Creating an International Learning Environment

As the world continues to internationalize with the development of the internet and instant communication, we have seen an increased need for professionals with an understanding of the international context. Miglietti (2015) states that “ schools recognize that they must internationalize their curriculum to prepare students for work in the global economy” (p. 46). Additionally, international education promotes “...the mobility of scholars and their knowledge; dialogue between cultures; and academic freedom through intellectual inquiry and research-based teaching.” (Kearney & Lincoln, 2017, p. 823).

The idea of an international classroom is exciting as it removes the boundaries often faced in a traditional teaching model. Providing diverse viewpoints, especially cross-cultural viewpoints, can broaden the scope of a lesson in a way that allows students to better relate to an idea, theme, or context. In recent history, the closest we have been able to come to internationalizing the classroom is through the use of online collegiate education but offerings are often limited to local students and instruction is based on current classroom teaching models (Shahbazova, 2012).

Recent research in dictionary translation makes a case for the future of an integrated international classroom at the primary level. Current research is focused on the translation of only two languages through the use of mining repositories but the results are encouraging (Krajewski et al., 2015). While the technology is not developed to the point of live translation, the ability to automatically translate dictionaries could provide students with the opportunity to study abroad electronically. Imagine a classroom consisting of two or more cultures running on a unique syllabus with an educator representing either end of the world.

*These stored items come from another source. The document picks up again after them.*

import Mathlib
import HarnessLib
import Summits.Ventures.LatticeQCDFlow.Exactness.SU3AlcoveCover
import Summits.Ventures.LatticeQCDFlow.Exactness.TorusCubeFundamentalDomain

/-!
# The six Weyl chambers of the `SU(3)` alcove form a fundamental domain of the angle lattice: `Leb(S ∩ (−π,π]²) = Σ_{τ ∈ S₃} Leb(S ∩ C_τ)` for lattice-invariant `S`

HONEST FRAMING: exact (Metropolis-corrected) sampling algorithms for lattice gauge theory;
figures of merit are autocorrelation/cost numbers at stated couplings and volumes; no
continuum-physics claim.

Venture `LatticeQCDFlow` (cell pub-lqcd), topic `Exactness`; FANOUT row 10 (`eng-equiv`, engine
`latflow.equiv` `spectral.py`, `N = 3`: the free eigen-phases `θ = (x₁, x₂)` (`x₃ = −x₁ − x₂`)
returned in the cube `(−π, π]²` are moved by Algorithm 1 into the cell `x₁ < x₂ < x₃ < x₁ + 2π`
up to a remembered permutation).  NEW WORK of the cell over this row's `SU3AlcoveCover.lean`
(Algorithm 1: existence / uniqueness of the lattice shift, uniqueness of the chamber) and
`TorusCubeFundamentalDomain.lean` (the cube is a fundamental domain; `measure_set_eq`), and Mathlib
(`IsAddFundamentalDomain.mk''`, `Real.map_matrix_volume_pi_eq_smul_volume_pi`,
`Measure.pi_hyperplane`).  Nothing is cited as a fact; no number; no definition (the chambers
enter through the characterising hypothesis `hC`).  Step 2b (measure half, angle side) of the
`N = 3` alcove programme (LEANMAP-eng-equiv-gen8 §C′).

## What is typed (`x(θ) = (θ₀, θ₁, −θ₀−θ₁)`; chamber `C τ = {θ | x(θ)(τ0) < x(θ)(τ1) < x(θ)(τ2) < x(θ)(τ0) + 2π}`,
`τ ∈ S₃`; `C 1` is the alcove in free eigen-phases; lattice `(2πℤ)²`)

* `volume_line_eq_zero` — a line `{a θ₀ + b θ₁ = c}`, `a ≠ 0`, is Lebesgue-null;
  **`volume_walls_su3_eq_zero`** — the walls `{x_i − x_j ∈ 2πℤ, i ≠ j}` are null;
* `measurableSet_chamber_su3`, **`pairwise_disjoint_chambers_su3`**;
* **`isAddFundamentalDomain_chambers_su3`** — `⋃_τ C τ` is a fundamental domain of `(2πℤ)²` acting
  on `ℝ²` by translation (cover a.e. = Algorithm 1 off the walls; disjoint translates = uniqueness
  of the lattice shift);
* **`volume_inter_cube_eq_sum_chambers_su3`** — for every measurable `(2πℤ)²`-invariant `S ⊆ ℝ²`:
  `Leb(S ∩ (−π, π]²) = Σ_{τ ∈ S₃} Leb(S ∩ C τ)`.

NOT here: the torus `SΔ(3)` and its Haar measure (`SU3TorusChamberDecomposition.lean`); any number.
-/

noncomputable section

namespace Summit.Ventures.LatticeQCDFlow.Exactness

open MeasureTheory Set Real

/-! ## The three phases of a pair of free phases -/

/-- The three eigen-phases `(θ₀, θ₁, −θ₀−θ₁)` sum to zero. -/
theorem sum_phases_su3 (θ : Fin 2 → ℝ) : ∑ i, (![θ 0, θ 1, -(θ 0 + θ 1)] : Fin 3 → ℝ) i = 0 := by
  rw [Fin.sum_univ_three]
  simp

/-- The three eigen-phases depend continuously on the free phases. -/
theorem continuous_phases_su3 : Continuous fun θ : Fin 2 → ℝ => (![θ 0, θ 1, -(θ 0 + θ 1)] : Fin 3 → ℝ) := by
  have h0 : Continuous fun θ : Fin 2 → ℝ => θ 0 := continuous_apply 0
  have h1 : Continuous fun θ : Fin 2 → ℝ => θ 1 := continuous_apply 1
  have h2 : Continuous fun θ : Fin 2 → ℝ => -(θ 0 + θ 1) := (h0.add h1).neg
  refine continuous_pi fun i => ?_
  fin_cases i
  · simpa using h0
  · simpa using h1
  · simpa using h2

/-- **An integer translation of the free phases shifts the three eigen-phases by the sum-zero
integer vector `(m₀, m₁, −m₀−m₁)` times `2π`.** -/
theorem phases_su3_intMul_add (m : Fin 2 → ℤ) (θ : Fin 2 → ℝ) (i : Fin 3) :
    (![((fun k => (m k : ℝ) * (2 * π)) + θ) 0, ((fun k => (m k : ℝ) * (2 * π)) + θ) 1,
        -(((fun k => (m k : ℝ) * (2 * π)) + θ) 0 + ((fun k => (m k : ℝ) * (2 * π)) + θ) 1)] : Fin 3 → ℝ) i =
      (![θ 0, θ 1, -(θ 0 + θ 1)] : Fin 3 → ℝ) i + ((![m 0, m 1, -(m 0 + m 1)] : Fin 3 → ℤ) i : ℝ) * (2 * π) := by
  fin_cases i
  · simp; ring
  · simp; ring
  · simp; ring

/-- The sum-zero integer vector of an integer translation. -/
theorem sum_intVec_su3 (m : Fin 2 → ℤ) : ∑ i, (![m 0, m 1, -(m 0 + m 1)] : Fin 3 → ℤ) i = 0 := by
  rw [Fin.sum_univ_three]
  simp

/-! ## Null lines and the walls -/

/-- **A line with `a ≠ 0` is Lebesgue-null in the plane**: `Leb{θ | a θ₀ + b θ₁ = c} = 0` (it is the
preimage of the coordinate hyperplane `{y₀ = c}` under the invertible linear map `(θ₀, θ₁) ↦
(a θ₀ + b θ₁, θ₁)`, which rescales Lebesgue measure). -/
theorem volume_line_eq_zero (a b c : ℝ) (ha : a ≠ 0) :
    volume {θ : Fin 2 → ℝ | a * θ 0 + b * θ 1 = c} = 0 := by
  have hdet : (Matrix.of ![![a, b], ![0, 1]] : Matrix (Fin 2) (Fin 2) ℝ).det ≠ 0 := by
    rw [Matrix.det_fin_two_of]
    simpa using ha
  have hmap := Real.map_matrix_volume_pi_eq_smul_volume_pi hdet
  have hpre : {θ : Fin 2 → ℝ | a * θ 0 + b * θ 1 = c} =
      (Matrix.toLin' (Matrix.of ![![a, b], ![0, 1]] : Matrix (Fin 2) (Fin 2) ℝ)) ⁻¹'
        {y : Fin 2 → ℝ | y 0 = c} := by
    ext θ
    simp [Matrix.toLin'_apply, Matrix.mulVec, dotProduct, Fin.sum_univ_two]
  have hH : MeasurableSet {y : Fin 2 → ℝ | y 0 = c} :=
    measurableSet_eq_fun (measurable_pi_apply 0) measurable_const
  have hH0 : volume {y : Fin 2 → ℝ | y 0 = c} = 0 := by
    rw [volume_pi]
    exact Measure.pi_hyperplane (fun _ : Fin 2 => (volume : Measure ℝ)) (0 : Fin 2) c
  rw [hpre, ← Measure.map_apply (Matrix.toLin' _).continuous_of_finiteDimensional.measurable hH, hmap,
    Measure.smul_apply, hH0, smul_zero]

/-- The difference of two distinct eigen-phases is a linear form in the free phases with a nonzero
first coefficient. -/
theorem exists_lineCoeffs_phases_su3 (i j : Fin 3) (hij : i ≠ j) :
    ∃ a b : ℝ, a ≠ 0 ∧ ∀ θ : Fin 2 → ℝ,
      (![θ 0, θ 1, -(θ 0 + θ 1)] : Fin 3 → ℝ) i - (![θ 0, θ 1, -(θ 0 + θ 1)] : Fin 3 → ℝ) j = a * θ 0 + b * θ 1 := by
  fin_cases i <;> fin_cases j
  · exact absurd rfl hij
  · exact ⟨1, -1, one_ne_zero, fun θ => by simp; ring⟩
  · exact ⟨2, 1, two_ne_zero, fun θ => by simp; ring⟩
  · exact ⟨-1, 1, by norm_num, fun θ => by simp; ring⟩
  · exact absurd rfl hij
  · exact ⟨1, 2, one_ne_zero, fun θ => by simp; ring⟩
  · exact ⟨-2, -1, by norm_num, fun θ => by simp; ring⟩
  · exact ⟨-1, -2, by norm_num, fun θ => by simp; ring⟩
  · exact absurd rfl hij

/-- **The walls are Lebesgue-null**: the set of free phases for which two of the three eigen-phases
differ by an integer multiple of `2π` (a degenerate spectrum) has measure zero. -/
theorem volume_walls_su3_eq_zero :
    volume {θ : Fin 2 → ℝ | ∃ i j : Fin 3, i ≠ j ∧ ∃ k : ℤ,
      (![θ 0, θ 1, -(θ 0 + θ 1)] : Fin 3 → ℝ) i - (![θ 0, θ 1, -(θ 0 + θ 1)] : Fin 3 → ℝ) j = k * (2 * π)} = 0 := by
  have hsub : {θ : Fin 2 → ℝ | ∃ i j : Fin 3, i ≠ j ∧ ∃ k : ℤ,
      (![θ 0, θ 1, -(θ 0 + θ 1)] : Fin 3 → ℝ) i - (![θ 0, θ 1, -(θ 0 + θ 1)] : Fin 3 → ℝ) j = k * (2 * π)} ⊆
      ⋃ i : Fin 3, ⋃ j : Fin 3, ⋃ k : ℤ, {θ : Fin 2 → ℝ | i ≠ j ∧
        (![θ 0, θ 1, -(θ 0 + θ 1)] : Fin 3 → ℝ) i - (![θ 0, θ 1, -(θ 0 + θ 1)] : Fin 3 → ℝ) j = k * (2 * π)} := by
    rintro θ ⟨i, j, hij, k, hk⟩
    simp only [Set.mem_iUnion, Set.mem_setOf_eq]
    exact ⟨i, j, k, hij, hk⟩
  refine measure_mono_null hsub ?_
  refine measure_iUnion_null fun i => measure_iUnion_null fun j => measure_iUnion_null fun k => ?_
  by_cases hij : i = j
  · have hempty : {θ : Fin 2 → ℝ | i ≠ j ∧
        (![θ 0, θ 1, -(θ 0 + θ 1)] : Fin 3 → ℝ) i - (![θ 0, θ 1, -(θ 0 + θ 1)] : Fin 3 → ℝ) j = k * (2 * π)} = ∅ := by
      ext θ
      simp [hij]
    rw [hempty, measure_empty]
  · obtain ⟨a, b, ha, hab⟩ := exists_lineCoeffs_phases_su3 i j hij
    have hset : {θ : Fin 2 → ℝ | i ≠ j ∧
        (![θ 0, θ 1, -(θ 0 + θ 1)] : Fin 3 → ℝ) i - (![θ 0, θ 1, -(θ 0 + θ 1)] : Fin 3 → ℝ) j = k * (2 * π)} =
        {θ : Fin 2 → ℝ | a * θ 0 + b * θ 1 = k * (2 * π)} := by
      ext θ
      simp only [Set.mem_setOf_eq, ne_eq, hij, not_false_eq_true, true_and, hab θ]
    rw [hset]
    exact volume_line_eq_zero a b _ ha

/-! ## The chambers -/

section Chambers

variable {C : Equiv.Perm (Fin 3) → Set (Fin 2 → ℝ)}
  (hC : ∀ τ θ, θ ∈ C τ ↔
    (![θ 0, θ 1, -(θ 0 + θ 1)] : Fin 3 → ℝ) (τ 0) < (![θ 0, θ 1, -(θ 0 + θ 1)] : Fin 3 → ℝ) (τ 1) ∧
      (![θ 0, θ 1, -(θ 0 + θ 1)] : Fin 3 → ℝ) (τ 1) < (![θ 0, θ 1, -(θ 0 + θ 1)] : Fin 3 → ℝ) (τ 2) ∧
        (![θ 0, θ 1, -(θ 0 + θ 1)] : Fin 3 → ℝ) (τ 2) < (![θ 0, θ 1, -(θ 0 + θ 1)] : Fin 3 → ℝ) (τ 0) + 2 * π)

include hC

/-- **Each chamber is measurable** (open). -/
theorem measurableSet_chamber_su3 (τ : Equiv.Perm (Fin 3)) : MeasurableSet (C τ) := by
  have hX : ∀ i : Fin 3, Measurable fun θ : Fin 2 → ℝ => (![θ 0, θ 1, -(θ 0 + θ 1)] : Fin 3 → ℝ) i :=
    fun i => (continuous_apply i).measurable.comp continuous_phases_su3.measurable
  have hset : C τ = {θ | (![θ 0, θ 1, -(θ 0 + θ 1)] : Fin 3 → ℝ) (τ 0) < (![θ 0, θ 1, -(θ 0 + θ 1)] : Fin 3 → ℝ) (τ 1)} ∩
      ({θ | (![θ 0, θ 1, -(θ 0 + θ 1)] : Fin 3 → ℝ) (τ 1) < (![θ 0, θ 1, -(θ 0 + θ 1)] : Fin 3 → ℝ) (τ 2)} ∩
        {θ | (![θ 0, θ 1, -(θ 0 + θ 1)] : Fin 3 → ℝ) (τ 2) <
          (![θ 0, θ 1, -(θ 0 + θ 1)] : Fin 3 → ℝ) (τ 0) + 2 * π}) := by
    ext θ
    simp only [hC, Set.mem_inter_iff, Set.mem_setOf_eq]
  rw [hset]
  exact (measurableSet_lt (hX _) (hX _)).inter
    ((measurableSet_lt (hX _) (hX _)).inter (measurableSet_lt (hX _) ((hX _).add_const _)))

/-- **The chambers are pairwise disjoint** (the chamber of a point is unique). -/
theorem pairwise_disjoint_chambers_su3 : Pairwise fun τ τ' => Disjoint (C τ) (C τ') := by
  intro τ τ' hne
  refine Set.disjoint_left.2 fun θ hθ hθ' => hne ?_
  obtain ⟨h0, h1, -⟩ := (hC τ θ).mp hθ
  obtain ⟨h0', h1', -⟩ := (hC τ' θ).mp hθ'
  exact perm_eq_of_alcoveChain h0 h1 h0' h1'

/-- **Off the walls, an integer translation lands in a chamber** (Algorithm 1 read on the free
phases). -/
theorem exists_intMul_add_mem_chamber_su3 {θ : Fin 2 → ℝ}
    (hoff : ∀ i j : Fin 3, i ≠ j → ∀ k : ℤ,
      (![θ 0, θ 1, -(θ 0 + θ 1)] : Fin 3 → ℝ) i - (![θ 0, θ 1, -(θ 0 + θ 1)] : Fin 3 → ℝ) j ≠ k * (2 * π)) :
    ∃ (m : Fin 2 → ℤ) (τ : Equiv.Perm (Fin 3)), (fun k => (m k : ℝ) * (2 * π)) + θ ∈ C τ := by
  obtain ⟨m3, hm3, τ, h0, h1, h2⟩ :=
    exists_latticeShift_alcoveChain (by positivity : (0 : ℝ) < 2 * π) (sum_phases_su3 θ) hoff
  refine ⟨![m3 0, m3 1], τ, (hC τ _).mpr ?_⟩
  -- the shifted eigen-phases are `x(θ) + 2π m3`
  have hm2 : -(m3 0 + m3 1) = m3 2 := by
    rw [Fin.sum_univ_three] at hm3
    linarith
  have hX : ∀ i : Fin 3,
      (![((fun k => ((![m3 0, m3 1] : Fin 2 → ℤ) k : ℝ) * (2 * π)) + θ) 0,
          ((fun k => ((![m3 0, m3 1] : Fin 2 → ℤ) k : ℝ) * (2 * π)) + θ) 1,
          -(((fun k => ((![m3 0, m3 1] : Fin 2 → ℤ) k : ℝ) * (2 * π)) + θ) 0 +
            ((fun k => ((![m3 0, m3 1] : Fin 2 → ℤ) k : ℝ) * (2 * π)) + θ) 1)] : Fin 3 → ℝ) i =
        (![θ 0, θ 1, -(θ 0 + θ 1)] : Fin 3 → ℝ) i + (m3 i : ℝ) * (2 * π) := by
    intro i
    rw [phases_su3_intMul_add]
    congr 2
    fin_cases i
    · simp
    · simp
    · simp [hm2]
  rw [hX, hX, hX]
  exact ⟨h0, h1, h2⟩

/-- **Two points of the chambers differing by an integer translation are equal** (uniqueness of the
lattice shift). -/
theorem intMul_eq_zero_of_mem_chambers_su3 {θ : Fin 2 → ℝ} {m : Fin 2 → ℤ} {τ τ' : Equiv.Perm (Fin 3)}
    (hθ : θ ∈ C τ) (hθ' : (fun k => (m k : ℝ) * (2 * π)) + θ ∈ C τ') : m = 0 := by
  obtain ⟨h0, h1, h2⟩ := (hC τ θ).mp hθ
  obtain ⟨h0', h1', h2'⟩ := (hC τ' _).mp hθ'
  have hy := abs_sub_lt_of_alcoveChain h0 h1 h2
  simp only [phases_su3_intMul_add] at h0' h1' h2'
  have hy' := abs_sub_lt_of_alcoveChain (y := fun i => (![θ 0, θ 1, -(θ 0 + θ 1)] : Fin 3 → ℝ) i +
    ((![m 0, m 1, -(m 0 + m 1)] : Fin 3 → ℤ) i : ℝ) * (2 * π)) h0' h1' h2'
  have hm3 := latticeShift_eq_zero_of_pairwise (by positivity : (0 : ℝ) < 2 * π) (sum_intVec_su3 m) hy hy'
  funext k
  fin_cases k
  · simpa using congr_fun hm3 0
  · simpa using congr_fun hm3 1

/-- **The six chambers form a fundamental domain of the angle lattice `(2πℤ)²` acting on `ℝ²` by
translation** (Lebesgue measure): almost every point (off the null walls) has a lattice translate
in `⋃_τ C τ` by Algorithm 1, and distinct translates of `⋃_τ C τ` are disjoint by uniqueness of
the lattice shift. -/
theorem isAddFundamentalDomain_chambers_su3 :
    IsAddFundamentalDomain (AddSubgroup.pi Set.univ fun _ : Fin 2 => AddSubgroup.zmultiples (2 * π))
      (⋃ τ, C τ) (volume : Measure (Fin 2 → ℝ)) := by
  refine IsAddFundamentalDomain.mk'' ?_ ?_ ?_ ?_
  · exact (MeasurableSet.iUnion (measurableSet_chamber_su3 hC)).nullMeasurableSet
  · -- cover a.e.: off the walls
    rw [ae_iff]
    refine measure_mono_null (fun θ hθ => ?_) volume_walls_su3_eq_zero
    simp only [Set.mem_setOf_eq] at hθ ⊢
    by_contra hoff
    push Not at hoff
    apply hθ
    obtain ⟨m, τ, hmem⟩ := exists_intMul_add_mem_chamber_su3 hC (θ := θ)
      (fun i j hij k hk => hoff i j hij k hk)
    exact ⟨⟨fun k => (m k : ℝ) * (2 * π), intMul_mem_latticePi _ m⟩, Set.mem_iUnion.2 ⟨τ, hmem⟩⟩
  · -- distinct translates are disjoint
    intro g hg
    refine (Set.disjoint_left.2 fun x hx hx' => hg ?_).aedisjoint
    obtain ⟨d, hd, rfl⟩ := Set.mem_vadd_set.mp hx
    obtain ⟨τ, hdτ⟩ := Set.mem_iUnion.1 hd
    obtain ⟨τ', hxτ'⟩ := Set.mem_iUnion.1 hx'
    obtain ⟨m, hm⟩ := (mem_latticePi_iff_exists (g : Fin 2 → ℝ)).mp g.2
    rw [latticePi_vadd_eq, hm] at hxτ'
    have hm0 := intMul_eq_zero_of_mem_chambers_su3 hC hdτ hxτ'
    apply Subtype.ext
    rw [hm, hm0]
    funext k
    simp
  · intro g
    exact (measurePreserving_add_left volume (g : Fin 2 → ℝ)).quasiMeasurePreserving

/-- **The chamber decomposition of the angle cube**: for every measurable `S ⊆ ℝ²` invariant under
the integer translations `θ ↦ 2πm + θ`, `m ∈ ℤ²`,
`Leb(S ∩ (−π, π]²) = Σ_{τ ∈ S₃} Leb(S ∩ C τ)`. -/
theorem volume_inter_cube_eq_sum_chambers_su3 {S : Set (Fin 2 → ℝ)} (hS : MeasurableSet S)
    (hinv : ∀ m : Fin 2 → ℤ, (fun θ : Fin 2 → ℝ => (fun k => (m k : ℝ) * (2 * π)) + θ) ⁻¹' S = S) :
    volume (S ∩ Set.pi Set.univ fun _ : Fin 2 => Ioc (-π) π) = ∑ τ : Equiv.Perm (Fin 3), volume (S ∩ C τ) := by
  have h := volume_inter_cube_eq_sum_of_isAddFundamentalDomain (by positivity : (0 : ℝ) < 2 * π) (-π)
    (measurableSet_chamber_su3 hC) (pairwise_disjoint_chambers_su3 hC)
    (isAddFundamentalDomain_chambers_su3 hC) hS hinv
  rwa [show -π + 2 * π = π by ring] at h

end Chambers

end Summit.Ventures.LatticeQCDFlow.Exactness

Semantic meaning is currently the most difficult hurdle for making this dream a reality. Current research has shown that the use of extensive repositories and seeding current translations improves upon current translations through iterative progression (Krajewski et al., 2015). While research is far from finished, creating an opportunity to educate on an international level will not only enrich the education of students but bring new opportunities for educators to develop their craft.


The success of our education systems depends on our teachers and our students. However, there has been a significant decline in educator satisfaction due to the challenges of an overwhelming workload and insufficient support for students in the classroom. AI can be a solution for those challenges and can provide new opportunities that promote the success of our compulsory institutions.

Currently, the most relevant source of AI support in the classroom is in the form of cognitive assistants. Through the development and implementation of tutors using advanced AI, we now have the ability to meet and exceed the results of student-educator instruction without placing the burden on the educator.

Learning styles and the international context in which education currently takes place are important factors in our pursuit of a better education for all. AI provides opportunities to improve learning style recognition, teaching style, and integrate many cultures into a single learning environment.

Future research will need to work on bridging the gaps between the problems facing educators today. From burnout syndrome to language differences among students at all levels of education, the increasing amount of time we spend researching how we can resolve issues in classrooms, the better the education and quality of life we can provide for students and educators alike. AI can be a force multiplier in the classroom if we can properly integrate it into classrooms.